Single by Erasure

from the album Erasure
- B-side: "True Love Wars"
- Released: 11 September 1995
- Recorded: 1995
- Genre: Synth-pop; downtempo;
- Length: 4:45 (single edit); 6:43 (album version);
- Label: Mute (UK); Elektra (US);
- Songwriters: Vince Clarke; Andy Bell;
- Producers: Thomas Fehlmann; Gareth Jones;

Erasure singles chronology
| "I Love Saturday" (1994) | "Stay with Me" (1995) | "Fingers & Thumbs (Cold Summer's Day)" (1995) |

Music video
- "Stay with Me" on YouTube

= Stay with Me (Erasure song) =

"Stay with Me" is a song by English synth-pop duo Erasure, released in September 1995 by Mute Records as the lead single from their self-titled, seventh studio album, Erasure (1995). Written by Vince Clarke and Andy Bell, it is a slow love ballad. Starting with simple synth chords from Clarke and subdued vocal from Bell, the song builds to a mid-tempo gospel-influenced conclusion, complete with vocal contributions from the London Community Gospel Choir. Like the other two singles from this album, it was edited for its release. The accompanying music video was directed by Mario Cavalli. In an interview with John Marshall from Lincs FM in 2009, Bell stated that "Stay With Me" was one of his favourite Erasure songs.

The single's B-side, "True Love Wars", is an extension of the Erasure album opener "Intro: Guess I'm Into Feeling". Both tracks use the same instrumental track and share several vocal elements, although they are different songs.

==Chart performance==
"Stay with Me" was not as successful as prior Erasure singles, reaching number fifteen on the UK Singles Chart, and it did not chart in the United States or Germany. In Denmark and Sweden, it peaked at number 10 and 13, respectively.
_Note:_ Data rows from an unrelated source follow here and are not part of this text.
import Summits.CriticalPhenomena.PercolationContinuityZ3.Theorems.SahiMasterFamilyCommonConstraint

/-!
# Sahi positivity, EVERY order: private disjoint cores with a CHAIN of increasing constraints —
# `E_{k+1}(μ_p; 1_{[K_0] ∩ D_0}, …, 1_{[K_k] ∩ D_k}) ≥ 0` for pairwise disjoint `K_j` and pairwise `⊆`-comparable increasing `D_j`

Unit `prim-masterthm-p4` (gen 14; crux anchor stmt-CriticalPhenomena-4575, helper work; memo
`run/shared/lean/prim/prim-masterthm/prim-masterthm-p4/P4-GEN14-REPORT.md` §4).  Generalises `…CommonConstraint` (all `D_j` equal) and
contains Lieb–Sahi's chain lemma [LiebSahi2021, Lemma 3.2] / [Blinovsky2013] (all `K_j = ∅`).  The cell's push-down theorem
(`SahiChainTensor.sahiE_prodWeight_chainInd_mul_nonneg`, seat l12-p5) tensors a hereditarily nonnegative family with a chain of events on an
INDEPENDENT factor; here the constraints `D_j` are arbitrary increasing events of the SAME space and may depend on the cores themselves
(e.g. `D_j = {at least r_j coordinates of ⋃K_i open}` with `r_0 ≤ r_1 ≤ ⋯`), at the price of the first factors being core cylinders.

PROOF.  β-normal form (`PrincipalCapBeta.sahiE_ind_eq_mul_phiSet`): `β_B = μ_p(⋂_{j∈B} D_j ∩ [K_B]) / μ_p[K_B]`; for a chain,
`⋂_{j∈B} D_j` is one of the `D_j` (`exists_biInter_eq_of_chain`), and `μ_p(D ∩ [K_B])/μ_p[K_B]` is nondecreasing in `B` for every increasing
`D` (conditional Harris on the cylinder, `condProb_cyl_mono`); hence `β(S ∪ T) ≥ min(β S, β T)` (the intersection over `S ∪ T` is the
intersection over `S` or over `T`) and the MIN-CLOSED theorem `PhiMinClosed.phiSet_nonneg_of_minClosed` applies.  No principal-cap / top
hypothesis.  HONEST FRAMING: an unconditional all-orders stratum of Sahi's `C_k` for product measures; `C_k` in general, Kahn's Conjecture 5
and the master theorem remain OPEN.  Axioms standard. [this work]
-/

noncomputable section

open scoped Classical

namespace Summit.CriticalPhenomena.PercolationContinuityZ3.Theorems

namespace ChainConstraint

open Finset Function MeasureTheory
open Literature.Combinatorics.Sahi2008
open Literature.Probability.Percolation.DecisionTree (ind ind_nonneg)
open PrincipalCapBeta (phiSet cyl coreP mom beta)

variable {ι : Type} [Fintype ι] {k : ℕ}

omit [Fintype ι] in
/-- In a `⊆`-chain of sets, the intersection over a nonempty finset of indices is one of the sets. [folklore] -/
theorem exists_biInter_eq_of_chain {D : Fin k → Set (Set ι)} (hch : ∀ i j, D i ⊆ D j ∨ D j ⊆ D i) :
    ∀ B : Finset (Fin k), B.Nonempty → ∃ j₀ ∈ B, (⋂ j ∈ B, D j) = D j₀ := by
  intro B
  induction B using Finset.induction_on with
  | empty => intro h; exact absurd h (by simp)
  | insert a s ha ih =>
    intro _
    rcases s.eq_empty_or_nonempty with hs | hs
    · refine ⟨a, mem_insert_self a s, ?_⟩
      rw [hs, insert_empty]
      ext ω; simp
    · obtain ⟨j₀, hj₀, hj₀eq⟩ := ih hs
      have hsplit : (⋂ j ∈ insert a s, D j) = D a ∩ ⋂ j ∈ s, D j := by
        rw [Finset.set_biInter_insert]
      rw [hsplit, hj₀eq]
      rcases hch a j₀ with h | h
      · exact ⟨a, mem_insert_self a s, Set.inter_eq_left.2 h⟩
      · exact ⟨j₀, mem_insert_of_mem hj₀, Set.inter_eq_right.2 h⟩

omit [Fintype ι] in
/-- `⋂_{j∈B} ([K_j] ∩ D_j) = (⋂_{j∈B} D_j) ∩ [K_B]`. [folklore] -/
theorem biInter_cyl_inter_family (K : Fin k → Finset ι) (D : Fin k → Set (Set ι)) (B : Finset (Fin k)) :
    (⋂ j ∈ B, (cyl (K j) ∩ D j)) = (⋂ j ∈ B, D j) ∩ {ω : Set ι | (↑(B.biUnion K) : Set ι) ⊆ ω} := by
  rw [← CommonConstraint.biInter_cyl]
  ext ω
  simp only [Set.mem_iInter, Set.mem_inter_iff]
  constructor
  · intro h; exact ⟨fun j hj => (h j hj).2, fun j hj => (h j hj).1⟩
  · rintro ⟨h1, h2⟩ j hj; exact ⟨h2 j hj, h1 j hj⟩

/-- **Conditional Harris, monotone form**: for an increasing event `D` and `B ⊆ B'` (all cores of positive probability),
`μ(D ∩ [K_B])·μ[K_{B'}] ≤ μ[K_B]·μ(D ∩ [K_{B'}])`, i.e. `μ(D | [K_B]) ≤ μ(D | [K_{B'}])`. [this work] -/
theorem condProb_cyl_mono (p : ι → unitInterval) {K : Fin k → Finset ι} (hdisj : ∀ i j, i ≠ j → Disjoint (K i) (K j))
    {D : Set (Set ι)} (hD : IsUpperSet D) {B B' : Finset (Fin k)} (hBB' : B ⊆ B') :
    ex (bernoulliWeight p) (ind (D ∩ {ω : Set ι | (↑(B.biUnion K) : Set ι) ⊆ ω})) * (∏ j ∈ B', coreP p K j) ≤
      (∏ j ∈ B, coreP p K j) * ex (bernoulliWeight p) (ind (D ∩ {ω : Set ι | (↑(B'.biUnion K) : Set ι) ⊆ ω})) := by
  set C : Set (Set ι) := {ω | (↑(B.biUnion K) : Set ι) ⊆ ω} with hC
  set C' : Set (Set ι) := {ω | (↑(B'.biUnion K) : Set ι) ⊆ ω} with hC'
  have hCup : IsUpperSet C' := PrincipalCapBeta.isUpperSet_cyl _
  have hC'C : C' ⊆ C := fun ω hω => Set.Subset.trans (by
    rw [Finset.coe_subset]; exact Finset.biUnion_subset_biUnion_of_subset_left K hBB') hω
  have hPC : ex (bernoulliWeight p) (ind C) = ∏ j ∈ B, coreP p K j := by
    rw [← PrincipalCapBeta.prod_biUnion_coreP p hdisj]; exact PrincipalCapBeta.ex_ind_cyl p _
  have hPC' : ex (bernoulliWeight p) (ind C') = ∏ j ∈ B', coreP p K j := by
    rw [← PrincipalCapBeta.prod_biUnion_coreP p hdisj]; exact PrincipalCapBeta.ex_ind_cyl p _
  have key := condHarris_ex_ind_cylinder p (↑(B.biUnion K) : Set ι) hD hCup
  have e1 : C' ∩ C = C' := Set.inter_eq_left.2 hC'C
  have e2 : D ∩ C' ∩ C = D ∩ C' := by rw [Set.inter_assoc, e1]
  rw [e1, e2, hPC, hPC'] at key
  exact key

/-- **THEOREM (every order): `E_{k+1}(μ_p; 1_{[K_0]∩D_0},…,1_{[K_k]∩D_k}) ≥ 0`** for pairwise disjoint `K_j` and a `⊆`-chain of
increasing events `D_j`, every product measure. [this work] -/
theorem sahiE_ind_cyl_inter_chain_nonneg (p : ι → unitInterval) (K : Fin (k + 1) → Finset ι)
    (hdisj : ∀ i j, i ≠ j → Disjoint (K i) (K j)) (D : Fin (k + 1) → Set (Set ι)) (hD : ∀ j, IsUpperSet (D j))
    (hch : ∀ i j, D i ⊆ D j ∨ D j ⊆ D i) :
    0 ≤ sahiE (bernoulliWeight p) (k + 1) (fun j => ind (cyl (K j) ∩ D j)) := by
  have hsub : ∀ j, cyl (K j) ∩ D j ⊆ cyl (K j) := fun j => Set.inter_subset_left
  rw [PrincipalCapBeta.sahiE_ind_eq_mul_phiSet p (fun j => cyl (K j) ∩ D j) K hdisj hsub]
  by_cases hP : ∏ j, coreP p K j = 0
  · rw [hP, zero_mul]
  have hpos : ∀ j, coreP p K j ≠ 0 := fun j h0 => hP (prod_eq_zero (mem_univ j) h0)
  have hPn : ∀ A : Finset (Fin (k + 1)), 0 < ∏ j ∈ A, coreP p K j := fun A =>
    lt_of_le_of_ne (prod_nonneg fun j _ => PrincipalCapBeta.coreP_nonneg p K j) (Ne.symm (prod_ne_zero_iff.2 fun j _ => hpos j))
  -- β_B = μ(D_{j(B)} ∩ [K_B]) / P_B, and the comparison β_S ≤ β_{S∪T} when ⋂_{S∪T} D = ⋂_S D
  have hmono : ∀ {S S' : Finset (Fin (k + 1))}, S ⊆ S' → (⋂ j ∈ S', D j) = (⋂ j ∈ S, D j) →
      beta p (fun j => cyl (K j) ∩ D j) K S ≤ beta p (fun j => cyl (K j) ∩ D j) K S' := by
    intro S S' hSS' hint
    unfold PrincipalCapBeta.beta PrincipalCapBeta.mom
    rw [biInter_cyl_inter_family, biInter_cyl_inter_family, hint, div_le_div_iff₀ (hPn S) (hPn S')]
    have hup : IsUpperSet (⋂ j ∈ S, D j) := isUpperSet_iInter₂ fun j _ => hD j
    calc ex (bernoulliWeight p) (ind ((⋂ j ∈ S, D j) ∩ {ω : Set ι | (↑(S.biUnion K) : Set ι) ⊆ ω})) * ∏ j ∈ S', coreP p K j
        ≤ (∏ j ∈ S, coreP p K j) * ex (bernoulliWeight p) (ind ((⋂ j ∈ S, D j) ∩ {ω : Set ι | (↑(S'.biUnion K) : Set ι) ⊆ ω})) :=
          condProb_cyl_mono p hdisj hup hSS'
      _ = ex (bernoulliWeight p) (ind ((⋂ j ∈ S, D j) ∩ {ω : Set ι | (↑(S'.biUnion K) : Set ι) ⊆ ω})) * ∏ j ∈ S, coreP p K j :=
          mul_comm _ _
  refine mul_nonneg (prod_nonneg fun j _ => PrincipalCapBeta.coreP_nonneg p K j)
    (PhiMinClosed.phiSet_nonneg_of_minClosed _ (PrincipalCapBeta.beta_nonneg p _ K)
      (PrincipalCapBeta.beta_le_one p hdisj hsub) fun S T => ?_)
  rcases S.eq_empty_or_nonempty with hS | hS
  · rw [hS, empty_union]; exact min_le_right _ _
  rcases T.eq_empty_or_nonempty with hT | hT
  · rw [hT, union_empty]; exact min_le_left _ _
  -- the intersection over `S ∪ T` is the intersection over `S` or over `T`
  obtain ⟨jS, hjS, hS_eq⟩ := exists_biInter_eq_of_chain hch S hS
  obtain ⟨jT, hjT, hT_eq⟩ := exists_biInter_eq_of_chain hch T hT
  have hU : (⋂ j ∈ S ∪ T, D j) = (⋂ j ∈ S, D j) ∩ ⋂ j ∈ T, D j := PrincipalCapBeta.biInter_union D S T
  rcases hch jS jT with h | h
  · -- D_{jS} ⊆ D_{jT}: the intersection over `S ∪ T` equals the one over `S`
    have hint : (⋂ j ∈ S ∪ T, D j) = ⋂ j ∈ S, D j := by rw [hU, hS_eq, hT_eq, Set.inter_eq_left.2 h]
    exact (min_le_left _ _).trans (hmono subset_union_left hint)
  · have hint : (⋂ j ∈ S ∪ T, D j) = ⋂ j ∈ T, D j := by rw [hU, hS_eq, hT_eq, Set.inter_eq_right.2 h]
    exact (min_le_right _ _).trans (hmono subset_union_right hint)

end ChainConstraint

end Summit.CriticalPhenomena.PercolationContinuityZ3.Theorems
In Czech Republic, it was a top-20 hit and on the Eurochart Hot 100, the single peaked at number 71 on October 7, 1995.

==Critical reception==
Larry Flick from Billboard magazine felt 'Stay with Me' stands among the duo's "most enchanting and hitworthy recordings to date." He noted that the music "blends delicate music-box-like keyboards with Andy Bell's gorgeous, theatrical vocal performance", and added further that "this ballad soars to a beautiful conclusion, as Bell is surrounded by a gospel choir that adds spiritual depth to the song's sweet, romantic lyrics." Ross Jones from The Guardian named it "one of their best; a salty slowie more beautiful than this world deserves." David Hemingway of Melody Maker called it "a fairly simple ballad juxtaposed with understated squiggly-sguiggy plink-plonk effects that are just slightly and intentionally 'synthetic' or 'artificial'" and added that it's "oddly, vaguely, endearing in its refusal to rock/pop out, in its almost wilful ordinariness". Pan-European magazine Music & Media wrote, "The question is which version are you going to air? ACE is best advised to take the Guitar Mix of the sad love song, EHR won't have problems with the electronic Flow Mix, while "dance" can do the rest."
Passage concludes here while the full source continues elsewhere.